Todos os esquemas de regulação governamental e distribuição de benefícios sociais (leia-se: prestações em dinheiro de natureza previdenciária ou assistencial) geram conflitos entre a administração pública e os cidadãos, especialmente em torno de pedidos de benefícios rejeitados.
Sistema de adjudicação é o conjunto de meios utilizados para analisar o direito aos benefícios e resolver eventuais conflitos entre os cidadãos e a agência governamental que administra esses benefícios. A adjudicação pode ser administrativa ou judicial. A adjudicação administrativa compreende o pedido de benefício feito pelo cidadão, a investigação ou instrução administrativa, a decisão inicial da agência, o pedido de reconsideração e a revisão administrativa (recursos administrativos). A adjudicação judicial corresponde à discussão da decisão administrativa no âmbito do Poder Judiciário, ou seja, à revisão judicial (judicial review).

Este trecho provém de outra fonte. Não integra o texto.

/-!
# The `Θ`-subalgebra theorem for unitary multiplicities `(3, b)`, `3 ∤ b` — complex Hermitian core: an irreducible bracket-closed `𝔊 ∋ Θ`, stable under the adjoint of a Hermitian form definite on the two `Θ`-eigenspaces (dimensions `3` and `b`, `3 ∤ b`), is `End(W)` (Ribet 1983 Thm. 3 at multiplicities `(3, n−3)`, Lie step, classification-free)

Family `hodge`, layer `Literature/AlgebraicGeometry/Motives` (pure complex linear algebra; no geometry). Research context:
cell `pub-hodge-ring2` (HONEST FRAMING: research route conditional on HC_CM; not a corollary; Q11.4-sentence-2 already
refuted in dim ≥ 3), Literature lane (lit gen 83, programme R62). UNCONDITIONAL; theorems only — no definition, no named
fact (D-0026), no `sorry`. It continues the tree's `(2, b)`, `b` odd, core `UnitaryTwoOdd.eq_top`
(`Motives/HodgeThetaSubalgebraUnitaryTwoOddCore`, lit gen 83) to the next coprime family `(3, b)`, `3 ∤ b`, in the same
Hermitian setting (the form `h(x, y) = i·ψ_ℂ(x, conj y)` of the polarization, Deligne LNM 900 I §3).

THE PRINT. K. A. Ribet, Amer. J. Math. 105 (1983), Thm. 3 (Gordon's survey, Thm. 6.3 (3) and pp. 18–19: «`End⁰(A) = K`
imaginary quadratic, multiplicities `n'`, `n''` relatively prime ⟹ `Hg(A) = U_K(V,ψ)` … the induced map `MT(A, ℂ) → GL(W')`
is surjective … it is here that the relative primality of `n'` and `n''` is required» — Serre's Lie-algebra lemma). Here
`(n', n'') = (3, b)` or `(b, 3)` with `3 ∤ b`; for `dim A = 7` these are the signatures `(3,4)/(4,3)`, the last type-IV(1)
sevenfolds not covered by the tree.

SETTING (as in `UnitaryTwoOddCore`). `W` finite-dimensional complex; `𝔊 ⊆ End(W)` a subspace closed under the commutator,
acting irreducibly; `Θ ∈ 𝔊` an involution, `P = {Θ = 1}`, `Q = {Θ = −1}`; raising `B` (`ΘB = B = −BΘ`), lowering `C`
(`ΘC = −C = −CΘ`); Hermitian data `s : W → W → ℂ` (left-additive, Hermitian, `P ⊥ Q`, `s(x,x) ≠ 0` on `P ∖ 0` and on
`Q ∖ 0`, adjoints exist in `𝔊`).

WHAT IS PROVED (architecture: Ribet's/Serre's «surjectivity onto `GL(W)`», the minuscule-weight classification replaced by
the Euclid-type induction `(3, b) → (3, b − 3)` of the `(2, b)` file, plus ONE new ingredient, the rank-three raising lemma).
* §1 **`UnitaryThreeCoprime.eq_top_of_finrank_eq_one`** — the `(m, 1)` core, `m ≥ 2`, WITHOUT Hermitian data: `Q = ℂq₀`,
  every raising operator is `ψ₀ ⊗ p` (`ψ₀` the `q₀`-coordinate of the `Q`-component), every lowering one is `ψ ⊗ q₀` with
  `ψ(Q) = 0`; by the two covering facts the `p` exhaust `P` and the `ψ` exhaust the annihilator of `Q` (dimension count
  through the evaluation map `P → (Q⁰)^*`); `[ψ₀ ⊗ p, ψ ⊗ q₀] = ψ ⊗ p − ψ(p)·π_Q`, and
  `(m−1)⁻¹Θ + (ψ ⊗ u − π_Q) − (m−1)⁻¹ Σⱼ (ψⱼ ⊗ eⱼ − π_Q) = ψ ⊗ u` (`Σⱼ ψⱼ ⊗ eⱼ = π_P`, `ψ(u) = 1`) is a rank-one idempotent.
* §2 **`UnitaryThreeCoprime.exists_raise_rank_ge_two`** — `dim P ≥ 2`, `dim Q ≥ 2` ⟹ a raising operator of rank `≥ 2`
  (the rank-`≤ 1` argument of `UnitaryTwoOdd.exists_raise_onto`).
* §3 **`UnitaryThreeCoprime.exists_projector_pair`** — for ANY raising `B ∈ 𝔊` with adjoint `C`, the Cayley–Hamilton
  element `D = δ⁻¹(χ(CB) − χ(BC)) ∈ 𝔊` (`χ` the characteristic polynomial of `BC` on `B(W)`) is `+1` on `P₁ = B(W)`, `0` on
  `P₀ = P ∩ ker C`, `−1` on `Q₁ = C(P)`, `0` on `Q₀ = Q ∩ ker B`, `W = P₁ ⊕ P₀ ⊕ Q₁ ⊕ Q₀` with the four pieces pairwise
  `s`-orthogonal (positivity: `BCp = 0 ⟹ Cp = 0`), `D` commutes with `Θ` and is `s`-self-adjoint.
* §4 **`UnitaryThreeCoprime.levi_instance`** — for two commuting involutions `Θ₁, Θ₂ ∈ 𝔊`, `Θ₁` self-adjoint, the
  restrictions of the `Θ₁`-commuting elements of `𝔊` to `U = {Θ₁ = −1}` form a bracket-closed, irreducible
  (`UnitaryTwoOdd.levi_irreducible`), adjoint-closed algebra containing the involution `Θ₂|_U`; so any core theorem for the
  multiplicities of `Θ₂|_U` makes it ALL of `End(U)`.
* §5 **`UnitaryThreeCoprime.exists_raise_onto_three`** — THE RANK-THREE RAISING LEMMA: `dim P = 3`, `dim Q ≥ 4` ⟹ some
  raising operator maps onto `P`. If not, a raising `B` of rank `2` (§2) is of maximal rank; with `D` of §3,
  (★) every raising `B'` maps `Q₀` into `P₁` (else `B + ½([D,[D,B']] − 3[D,B'] + 2B')` is onto `P`), and, applied to
  `[[B',C],B'']`, (♣) `B'CB''q + B''CB'q ∈ P₁` for `q ∈ Q₀`. The involution `Θ' = 2D − Θ ∈ 𝔊` has `{Θ' = −1} = P₀ ⊕ Q₁`
  of `Θ`-multiplicities `(1, 2)`, so §4 with `UnitaryTwoOdd.eq_top'` yields `Z₁, Z₂ ∈ 𝔊` whose raising parts `B₁, B₂`
  satisfy `Bⱼ(Ceₖ) = δⱼₖ η` (`P₀ = ℂη`, `e` a basis of `P₁`); (♣) forces every raising `B'` to agree on `Q₀` with
  `c₁B₁ + c₂B₂`, and `q ↦ e₁^*(B₂ q)`-type coordinates to be alternating, whence a non-zero `q ∈ Q₀` (`dim Q₀ ≥ 2`)
  killed by all raising operators — contradicting the covering fact `UnitaryThetaCore.eq_zero_of_forall_raise_apply_eq_zero`.
* §6 **`UnitaryThreeCoprime.eq_top`** — THE THEOREM: `dim P = 3`, `3 ∤ dim Q` ⟹ `𝔊 = End(W)`, by strong induction on
  `b = dim Q`: `b = 1` is §1, `b = 2` is `UnitaryTwoOdd.eq_top'`, and for `b ≥ 4` the rank-three raising operator and its
  adjoint are a full-rank pair, `UnitaryTwoOdd.exists_idempotent_of_fullRank_pair` gives `E`, the Levi algebra
  `𝔩_Q ∋ 1_Q − 2E|_Q` (multiplicities `(3, b − 3)`, built exactly as in `UnitaryTwoOdd.eq_top`) is `End(Q)` by the
  induction hypothesis, and the `𝔑`-trick of the `(2,b)` file yields a rank-one idempotent;
  **`UnitaryThreeCoprime.eq_top'`** is the symmetric statement (`3 ∤ dim P`, `dim Q = 3`).

## References
* [Ribet1983] K. A. Ribet, *Hodge classes on certain types of abelian varieties*, Amer. J. Math. 105 (1983), Thm. 3.
* [Gordon1997] B. B. Gordon, *A survey of the Hodge conjecture for abelian varieties*, Thm. 6.3 (3) and pp. 18–19.
* [Deligne1982HodgeCycles] P. Deligne, *Hodge cycles on abelian varieties*, LNM 900 (1982), I §3 (Prop. 3.4, 3.6).
* [MoonenZarhin1999LowDim] B. Moonen, Yu. Zarhin, Math. Ann. 315 (1999), §2 (2.4) and Thm. (2.7).
* [GoodmanWallachGTM255] R. Goodman, N. Wallach, *Symmetry, Representations, and Invariants*, §4.1.1 (gradings).
* [Humphreys1972] J. E. Humphreys, *Introduction to Lie Algebras and Representation Theory*, §19.1.
* [HoffmanKunze1971LinearAlgebra] K. Hoffman, R. Kunze, *Linear Algebra*, §3.5–§3.7 (dual space, annihilators),
  §6.7 (projections of a direct sum), §8.5, §9.5 (adjoints, positive operators).
-/

noncomputable section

Michael Asimow afirma que a adjudicação não é a área de glamour do direito administrativo, pois evoca imagens de procedimentos longos ou corredores cheios de cidadãos insatisfeitos esperando uma vez para uma audiência apressada perante um oficial impaciente. No entanto, a adjudicação é a face da justiça para milhões de pessoas comuns em todo o mundo e, por isso mesmo, altamente merecedora de atenção.
Os sistemas de adjudicação diferem significativamente ao redor do mundo. Todavia, pode-se afirmar que a maioria dos sistemas de adjudicação tem três fases, sendo que as duas primeiras fases compõem a adjudicação administrativa e a terceira fase corresponde à adjudicação judicial. Vejamos.
A primeira fase ou fase da decisão inicial é o primeiro procedimento da agência, que permite ao cidadão a oportunidade formal de apresentar seu caso e eventualmente contestar a decisão da “linha de frente” da agência, mediante um pedido de reconsideração. A decisão inicial pode ser tomada no âmbito de um processo contraditório ou inquisitorial.
Na segunda fase ou fase da revisão administrativa, a decisão inicial pode ser revisada administrativamente, por pessoal de nível superior da mesma agência que tomou a decisão inicial ou por uma agência diferente, em uma ou mais instâncias recursais.

Por sua vez, na terceira fase ou fase da revisão judicial, a decisão inicial ou a decisão revisada pode ser revista pelo Poder Judiciário. A revisão judicial pode ser aberta (quando o cidadão e a agência podem apresentar novas provas e novos argumentos no Poder Judiciário) ou fechada (as partes não podem apresentar novas provas ou novos argumentos). Outrossim, o órgão do Poder Judiciário que faz a revisão judicial pode ter jurisdição generalizada ou ser um órgão especializado.
Cada país escolhe uma dessas três fases para obter um resultado justo e preciso na adjudicação dos benefícios. Isso porque as preocupações com a eficiência exigem essa escolha, na medida em que os recursos são escassos e os países não podem se dar ao luxo de investir recursos igualmente em duas, muito menos nas três fases [1].
Adjudicação do BPC no Brasil
O Benefício de Prestação Continuada (BPC) é um benefício assistencial, no valor de um salário mínimo mensal, garantido à pessoa com deficiência e ao idoso com 65 anos ou mais, que comprovem não possuir meios de prover a própria manutenção, tampouco de tê-la provida por sua família. É previsto no artigo 203, inciso V, da Constituição e regulado pela Lei Orgânica da Assistencial (Lei nº 8.742/1993). A gestão do BPC é feita pelo Ministério do Desenvolvimento, Assistência Social e Combate à Fome (MDS), que é responsável pela sua regulação e financiamento. Ou seja, o BPC não é um benefício previdenciário, todavia, sua concessão e manutenção são operacionalizadas pelo Instituto Nacional do Seguro Social (INSS), autarquia vinculada ao Ministério da Previdência.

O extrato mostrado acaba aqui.